Use ClickHouse for offline semi-structured logging

In Get Started with ClickHouse, we introduced the basics of using ClickHouse. In this article, you will learn how to use Clickhouse to quickly process semi-structured offline data, such as Nginx run logs, so that static data can be quickly queried and analyzed.

Writing in the front

Such as Nginx and other Web servers, MySQL and other databases, will produce a lot of running data in the daily operation process. Without special Settings, we will get some plain text content with a certain format, which is generally called semi-structured content, for example:

xxx.xxx.xxx.xxx - - [01/Jan/2021:00:02:03 +0000] "GET/feed HTTP / 1.1"301, 169,"-" "Winds: Open Source RSS & Podcast app: https://getstream.io/winds/"
xxx.xxx.xxx.xxx - - [01/Jan/2021:00:02:34 +0000] "The GET/feed/HTTP / 1.1" 304 0 "-" "Tiny Tiny RSS / 20.08 5497 a13 (http://tt-rss.org/)"
xxx.xxx.xxx.xxx - - [01/Jan/2021:00:02:54 +0000] "The GET/feed/HTTP / 1.1" 304 0 "-" "Tiny Tiny RSS / 20.11 242 aa6e41 (http://tt-rss.org/)"
Copy the code

This data is not fully structured and cannot be parsed and used by ClickHouse, making it impossible to do fast data analysis.

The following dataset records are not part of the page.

import Summits.BirchSwinnertonDyer.BirchSwinnertonDyer.Theorems.AdditiveBranchIMCGordTwoTwistedFieldTwoAuxKronecker
import Summits.BirchSwinnertonDyer.BirchSwinnertonDyer.Theorems.AdditiveBranchIMCGordTwoRankZeroOffCaseOneFieldSupplyR0Class
import Summits.BirchSwinnertonDyer.BirchSwinnertonDyer.Theorems.AdditiveBranchIMCGenusGrossZagierHeegnerOne
import HarnessLib

/-!
# KRONECKER VARIANT (LEAD g17, brick «λ₂-flip»): this file is `…TwistedFieldTwoClass.lean` (LEAD g15, p801124) VERBATIM with the hypothesis
# `2 ∣ N_E → p ≡ ±1 (mod 8)` REMOVED — Stage 1 is now `exists_auxTwist_twisted_kronecker` (Kronecker root-number engine); nothing else changes.
-/

/-!
# FieldTwoTwisted, design D2, STAGE 2 (Class′): the `p`-ramified class WITH THE TWISTED WAN PRIME SPLIT, and its rank-zero partner `A`
# (crux 19357, line `three_field_road`, stub `stub_twistedWanChainR0`; LEAD g15, LeadReport23 §7–§9)

Theorems only. Inputs as `ThreeFieldRoadSupply.exists_ramifiedClass_partner` (Friedberg–Hoffstein Thm. B with prescribed splitting,
modularity), on the twisted Wan road: `(E, p)` on the (G-ord, `e = 2`) cell, `p ≥ 5`, `w(E) = +1`, `ρ̄_{E,p}` onto, odd additive primes of
twist type, `E` not additive at `2`, `2 ∣ N_E → p ≡ ±1 (8)`, `K` a twisted road field at `q` (`TameRoadFieldTwisted`), `Wd` a globally
minimal model of `E^{(d_K)}`. With the auxiliary twist `X ≅ V^{(D′)}`, `D′ = d_K ℓ₀*`, `w(X) = −1` of Stage 1 (p800833), FH gives a
square-free `d < 0`, `d ≡ 1 (8)`, `(d/ℓ) = 1` at the odd primes of `2 p q ℓ₀ N_E N_{Wd} d_K` and of `N_X`, `L(X^{(d)}, 1) ≠ 0`; then
`A :=` a globally minimal model of `X^{(d)}`, `u := p* D′ d` (`A ≅ E^{(u)}`), `d'' := p* ℓ₀* d < 0` fundamental, `K'' := ℚ(√d'')`,
`A ≅ Wd^{(d'')}` (`d_K d'' = u`). Every prime `ℓ ≠ p` of `N_E N_{Wd}` — the twisted Wan prime `q` INCLUDED — satisfies the Heegner
hypothesis in `K''` (`(d''/ℓ) = (p*/ℓ)(ℓ₀*/ℓ)(d/ℓ) = (p*/ℓ)² = 1`), the only common prime of `d''` and `N_E N_{Wd}` is `p`, `u` is a square
at every bad prime `∉ {p, q}` of `E`, and `A` has analytic rank `0`, is good ordinary at `p`, with `ρ̄_{A,p}` onto.

* `exists_splitClass_partner_twisted`.

BSD is proved for no curve. References: [FriedbergHoffstein1995] Thm. B; [JetchevSkinnerWan2017] §7.4.1; [SilvermanAEC2009] X.5 Cor. 5.4.
-/

set_option linter.dupNamespace false
set_option autoImplicit false

noncomputable section

open scoped Classical
/-- A prime `π` not dividing `y` and `s` does not divide `y ^ p * v * s ^ n` for a unit `v`.
[folklore] -/
theorem not_dvd_pow_mul_mul_pow {R : Type*} [CommRing R] {π y v s : R} (hπ : Prime π)
    (hy : ¬ π ∣ y) (hv : IsUnit v) (hs : ¬ π ∣ s) (p n : ℕ) : ¬ π ∣ y ^ p * v * s ^ n := by
  intro h
  rcases hπ.dvd_or_dvd h with h | h
  · rcases hπ.dvd_or_dvd h with h | h
    · exact hy (hπ.dvd_of_dvd_pow h)
    · exact hπ.not_unit (isUnit_of_dvd_unit h hv)
  · exact hs (hπ.dvd_of_dvd_pow h)

/-- **Ultrametric comparison of `π`-orders.** In a domain, if `π` is prime, `π ∤ x`, `π ∤ y` and
`π ^ (m + 1) ∣ π ^ a x - π ^ m y`, then `a = m` and `π ∣ x - y`. [folklore] -/
theorem eq_and_dvd_sub_of_pow_succ_dvd {R : Type*} [CommRing R] [IsDomain R] {π x y : R}
    (hπ : Prime π) (hx : ¬ π ∣ x) (hy : ¬ π ∣ y) {a m : ℕ}
    (h : π ^ (m + 1) ∣ π ^ a * x - π ^ m * y) : a = m ∧ π ∣ x - y := by
  have hπ0 : π ≠ 0 := hπ.ne_zero
  rcases lt_trichotomy a m with ham | rfl | hma
  · exfalso
    have h1 : π ^ (a + 1) ∣ π ^ a * x - π ^ m * y :=
      (pow_dvd_pow π (Nat.succ_le_succ ham.le)).trans h
    have h2 : π ^ (a + 1) ∣ π ^ m * y := (pow_dvd_pow π (Nat.succ_le_of_lt ham)).mul_right y
    have h3 : π ^ (a + 1) ∣ π ^ a * x := by simpa using h1.add h2
    rw [pow_succ, mul_dvd_mul_iff_left (pow_ne_zero a hπ0)] at h3
    exact hx h3
  · refine ⟨rfl, ?_⟩
    rwa [← mul_sub, pow_succ, mul_dvd_mul_iff_left (pow_ne_zero a hπ0)] at h
  · exfalso
    have h1 : π ^ (m + 1) ∣ π ^ a * x := (pow_dvd_pow π (Nat.succ_le_of_lt hma)).mul_right x
    have h3 : π ^ (m + 1) ∣ π ^ m * y := by simpa using h1.sub h
    rw [pow_succ, mul_dvd_mul_iff_left (pow_ne_zero m hπ0)] at h3
    exact hy h3

/-- **Comparing `τ`-orders of two clean monomials.** In a Noetherian domain with a prime element
`τ`, an equality `x ^ p v τ ^ a = y ^ p w τ ^ b` (`x, y ≠ 0`, `v, w` units) forces
`p d + a = p e + b` for the `τ`-orders `d, e` of `x, y`. [folklore] -/
theorem exists_mul_add_eq_of_pow_mul_eq {A : Type*} [CommRing A] [IsDomain A]
    [IsNoetherianRing A] {τ : A} (hτ : Prime τ) {x y v w : A} (hx : x ≠ 0) (hy : y ≠ 0)
    (hv : IsUnit v) (hw : IsUnit w) {p a b : ℕ}
    (h : x ^ p * v * τ ^ a = y ^ p * w * τ ^ b) : ∃ d e : ℕ, p * d + a = p * e + b := by
  obtain ⟨d, x₀, hx₀, rfl⟩ := WfDvdMonoid.max_power_factor' hx hτ.not_unit
  obtain ⟨e, y₀, hy₀, rfl⟩ := WfDvdMonoid.max_power_factor' hy hτ.not_unit
  have h1 : ¬ τ ∣ (1 : A) := fun h1 => hτ.not_unit (isUnit_of_dvd_one h1)
  have heq : τ ^ (p * d + a) * (x₀ ^ p * v * 1 ^ 0) = τ ^ (p * e + b) * (y₀ ^ p * w * 1 ^ 0) :=
    calc τ ^ (p * d + a) * (x₀ ^ p * v * 1 ^ 0) = (τ ^ d * x₀) ^ p * v * τ ^ a := by ring
      _ = (τ ^ e * y₀) ^ p * w * τ ^ b := h
      _ = τ ^ (p * e + b) * (y₀ ^ p * w * 1 ^ 0) := by ring
  -- uniqueness of the `τ`-order: the difference of the two sides is `0`
  exact ⟨d, e, (eq_and_dvd_sub_of_pow_succ_dvd hτ (not_dvd_pow_mul_mul_pow hτ hx₀ hv h1 p 0)
    (not_dvd_pow_mul_mul_pow hτ hy₀ hw h1 p 0) (m := p * e + b)
    (by rw [heq, sub_self]; exact dvd_zero _)).1⟩

/-- **Proportionality of exponents, ring form.** Let `R` be a Noetherian domain, `π ∈ R` a prime
element and `σ ∈ R` an element whose image in the domain `R/(π)` is prime. If
`D ^ p · u' π^{a₁'} σ^{a₂'} = ∑_{j<p} N_j ^ p (u π^{a₁} σ^{a₂}) ^ j` with `D ≠ 0`, `u, u'` units,
`p` prime and `p ∤ a₁`, then `a₁' ≡ j a₁` and `a₂' ≡ j a₂` modulo `p` for one `j`: the `π`-orders
`p e_j + j a₁` of the non-zero terms are pairwise distinct, so the least one, at `j₀`, is the
`π`-order `p d + a₁'` of the left-hand side, and the leading coefficients modulo `π` agree, so that
their `σ̄`-orders `p d' + a₂'` and `p e' + j₀ a₂` coincide. [folklore] -/
theorem exponentsProportional_of_prime {R : Type*} [CommRing R] [IsDomain R] [IsNoetherianRing R]
    {π σ : R} (hπ : Prime π) (hσ : Prime (Ideal.Quotient.mk (Ideal.span {π}) σ))
    {p : ℕ} (hp : p.Prime) {u u' : R} (hu : IsUnit u) (hu' : IsUnit u')
    (a₁ a₂ a₁' a₂' : ℕ) (ha₁ : ¬ p ∣ a₁) {D : R} (hD : D ≠ 0) (N : Fin p → R)
    (h : D ^ p * (u' * π ^ a₁' * σ ^ a₂') =
      ∑ j : Fin p, N j ^ p * (u * π ^ a₁ * σ ^ a₂) ^ (j : ℕ)) :
    ∃ j : ℕ, a₁' ≡ j * a₁ [MOD p] ∧ a₂' ≡ j * a₂ [MOD p] := by
  classical
  haveI : IsDomain (R ⧸ Ideal.span {π}) := (Ideal.Quotient.isDomain_iff_prime _).mpr
    ((Ideal.span_singleton_prime hπ.ne_zero).mpr hπ)
  have hmk : ∀ x : R, Ideal.Quotient.mk (Ideal.span {π}) x = 0 ↔ π ∣ x := fun x => by
    rw [Ideal.Quotient.eq_zero_iff_mem, Ideal.mem_span_singleton]
  have hπσ : ¬ π ∣ σ := fun hd => hσ.ne_zero ((hmk σ).mpr hd)
  have hσ0 : σ ≠ 0 := fun h0 => hπσ (h0 ▸ dvd_zero π)
  -- factoring out powers of `π`
  have fac : ∀ x : R, x ≠ 0 → ∃ (n : ℕ) (y : R), ¬ π ∣ y ∧ x = π ^ n * y := fun x hx =>
    WfDvdMonoid.max_power_factor' hx hπ.not_unit
  choose! e r hr her using fac
  have hterm : ∀ (y : R) (n j : ℕ), (π ^ n * y) ^ p * (u * π ^ a₁ * σ ^ a₂) ^ j =
      π ^ (p * n + j * a₁) * (y ^ p * u ^ j * σ ^ (j * a₂)) := by
    intro y n j
    ring
  -- some numerator is non-zero
  set J : Finset (Fin p) := Finset.univ.filter fun j => N j ≠ 0 with hJ
  have hJne : J.Nonempty := by
    by_contra hJe
    have hN0 : ∀ j, N j = 0 := by
      simpa [hJ, Finset.not_nonempty_iff_eq_empty, Finset.filter_eq_empty_iff] using hJe
    simp only [hN0, zero_pow hp.ne_zero, zero_mul, Finset.sum_const_zero] at h
    exact mul_ne_zero (pow_ne_zero _ hD) (mul_ne_zero (mul_ne_zero hu'.ne_zero
      (pow_ne_zero _ hπ.ne_zero)) (pow_ne_zero _ hσ0)) h
  -- the `π`-orders of the terms are pairwise distinct
  obtain ⟨m, hm⟩ : ∃ m : Fin p → ℕ, ∀ j, m j = p * e (N j) + (j : ℕ) * a₁ := ⟨_, fun _ => rfl⟩
  have hm_inj : ∀ j j' : Fin p, m j = m j' → j = j' := by
    intro j j' hjj
    have h1 : (j : ℕ) * a₁ ≡ (j' : ℕ) * a₁ [MOD p] := by
      have h2 := congrArg (· % p) hjj
      simp only [hm] at h2
      unfold Nat.ModEq
      rwa [add_comm, Nat.add_mul_mod_self_left, add_comm, Nat.add_mul_mod_self_left] at h2
    exact Fin.ext (Nat.ModEq.eq_of_lt_of_lt (Nat.ModEq.cancel_right_of_coprime
      ((Nat.Prime.coprime_iff_not_dvd hp).mpr ha₁) h1) j.isLt j'.isLt)
  -- the term of least `π`-order
  obtain ⟨j₀, hj₀J, hj₀min⟩ := Finset.exists_min_image J m hJne
  have hN₀ : N j₀ ≠ 0 := (Finset.mem_filter.mp hj₀J).2
  have hrest : π ^ (m j₀ + 1) ∣
      ∑ j ∈ Finset.univ.erase j₀, N j ^ p * (u * π ^ a₁ * σ ^ a₂) ^ (j : ℕ) := by
    apply Finset.dvd_sum
    intro j hj
    have hjne : j ≠ j₀ := (Finset.mem_erase.mp hj).1
    by_cases hNj : N j = 0
    · simp [hNj, zero_pow hp.ne_zero]
    · have hjJ : j ∈ J := Finset.mem_filter.mpr ⟨Finset.mem_univ _, hNj⟩
      have hlt : m j₀ < m j :=
        lt_of_le_of_ne (hj₀min j hjJ) fun heq => hjne (hm_inj _ _ heq).symm
      rw [her (N j) hNj, hterm, ← hm]
      exact (pow_dvd_pow π (Nat.succ_le_of_lt hlt)).mul_right _
  have hsum : (∑ j : Fin p, N j ^ p * (u * π ^ a₁ * σ ^ a₂) ^ (j : ℕ)) =
      N j₀ ^ p * (u * π ^ a₁ * σ ^ a₂) ^ (j₀ : ℕ) +
        ∑ j ∈ Finset.univ.erase j₀, N j ^ p * (u * π ^ a₁ * σ ^ a₂) ^ (j : ℕ) :=
    (Finset.add_sum_erase _ _ (Finset.mem_univ j₀)).symm
  -- Stage 1: compare `π`-orders
  obtain ⟨d, D₀, hD₀, rfl⟩ := WfDvdMonoid.max_power_factor' hD hπ.not_unit
  have hdvd : π ^ (m j₀ + 1) ∣ π ^ (p * d + a₁') * (D₀ ^ p * u' * σ ^ a₂') -
      π ^ (m j₀) * (r (N j₀) ^ p * u ^ (j₀ : ℕ) * σ ^ ((j₀ : ℕ) * a₂)) := by
    have e1 : π ^ (p * d + a₁') * (D₀ ^ p * u' * σ ^ a₂') =
        (π ^ d * D₀) ^ p * (u' * π ^ a₁' * σ ^ a₂') := by ring
    have e2 : π ^ (m j₀) * (r (N j₀) ^ p * u ^ (j₀ : ℕ) * σ ^ ((j₀ : ℕ) * a₂)) =
        N j₀ ^ p * (u * π ^ a₁ * σ ^ a₂) ^ (j₀ : ℕ) := by
      rw [hm, ← hterm, ← her _ hN₀]
    rw [e1, e2, h, hsum, add_sub_cancel_left]
    exact hrest
  obtain ⟨hexp₁, hdvd₁⟩ := eq_and_dvd_sub_of_pow_succ_dvd hπ
    (not_dvd_pow_mul_mul_pow hπ hD₀ hu' hπσ p a₂')
    (not_dvd_pow_mul_mul_pow hπ (hr _ hN₀) (hu.pow _) hπσ p _) hdvd
  -- Stage 2: reduce modulo `π` and compare `σ̄`-orders
  have hA : Ideal.Quotient.mk (Ideal.span {π}) D₀ ^ p * Ideal.Quotient.mk (Ideal.span {π}) u' *
      Ideal.Quotient.mk (Ideal.span {π}) σ ^ a₂' =
      Ideal.Quotient.mk (Ideal.span {π}) (r (N j₀)) ^ p *
        Ideal.Quotient.mk (Ideal.span {π}) u ^ (j₀ : ℕ) *
        Ideal.Quotient.mk (Ideal.span {π}) σ ^ ((j₀ : ℕ) * a₂) := by
    have := (Ideal.Quotient.eq (I := Ideal.span {π})).mpr (Ideal.mem_span_singleton.mpr hdvd₁)
    simpa only [map_mul, map_pow] using this
  obtain ⟨d', e', hexp₂⟩ := exists_mul_add_eq_of_pow_mul_eq hσ
    (fun h0 => hD₀ ((hmk _).mp h0)) (fun h0 => hr _ hN₀ ((hmk _).mp h0))
    (hu'.map (Ideal.Quotient.mk (Ideal.span {π})))
    ((hu.map (Ideal.Quotient.mk (Ideal.span {π}))).pow _) hA
  refine ⟨j₀, ?_, ?_⟩
  · rw [hm] at hexp₁
    unfold Nat.ModEq
    rw [← Nat.add_mul_mod_self_left a₁' p d, add_comm, hexp₁, add_comm,
      Nat.add_mul_mod_self_left]
  · unfold Nat.ModEq
    rw [← Nat.add_mul_mod_self_left a₂' p d', add_comm, hexp₂, add_comm,
      Nat.add_mul_mod_self_left]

Open source community existing solutions

Several solutions have emerged in the open source community to address these issues. We have the following options:

Clicktail: an open source tool that can structure semi-structured MySQL and Nginx logs and then send them directly to the ClickHouse Client during streaming processing.
Solution 2 nginx-ClickHouse: Nginx run logs are structured and sent to ClickHouse for processing, and provides a performance indicator interface for Prometheus to monitor fetching.
Seslog: a server that is compatible with the Nginx logging protocol and can convert data and write to Clickhouse.
Solution 4: Nginx 2 ClickHouse: a small tool written by C, based on string matching replacement, can transform Nginx logs, easy to import ClickHouse manually.
Rsyslog-nginx-clickhouse: Strictly speaking, this is not a tool, but a document. Describes how to configure Nginx and convert it using Rsyslog and then store it to ClickHouse.

These schemes can be classified into the following three types:

I have a stock of ready-made data and need to use structured data conversion first and then manually import ClickHouse: Option four
I need to process real-time production of Nginx data: plan 1, Plan 2, Plan 3, Plan 5
If I want to deal with semi-structured data that is not produced by Nginx, such as MySQL: only plan 1

Existing problems and highlights of the existing scheme

However, the birth of these solutions is based on a very fixed scenario and audience, so there are some problems in the scenario mentioned in our article (general, suitable for batch offline data processing) :

The developers have abandoned the seemingly universal plan one. The code is old, some dependencies are missing, and there are refactoring costs if you want to customize and develop.
For solution 2, 3, and 5, log replay is required, which is inefficient and complicated. Moreover, none of these schemes can handle data other than Nginx logs, so their generality is poor.
4, because the program logic is fixed, so it requires that Nginx fields need to be reconfigured, that is, if the convention rules are not carried out, data conversion, analysis cannot be carried out. And this program can only handle Nginx logs, the lack of generality.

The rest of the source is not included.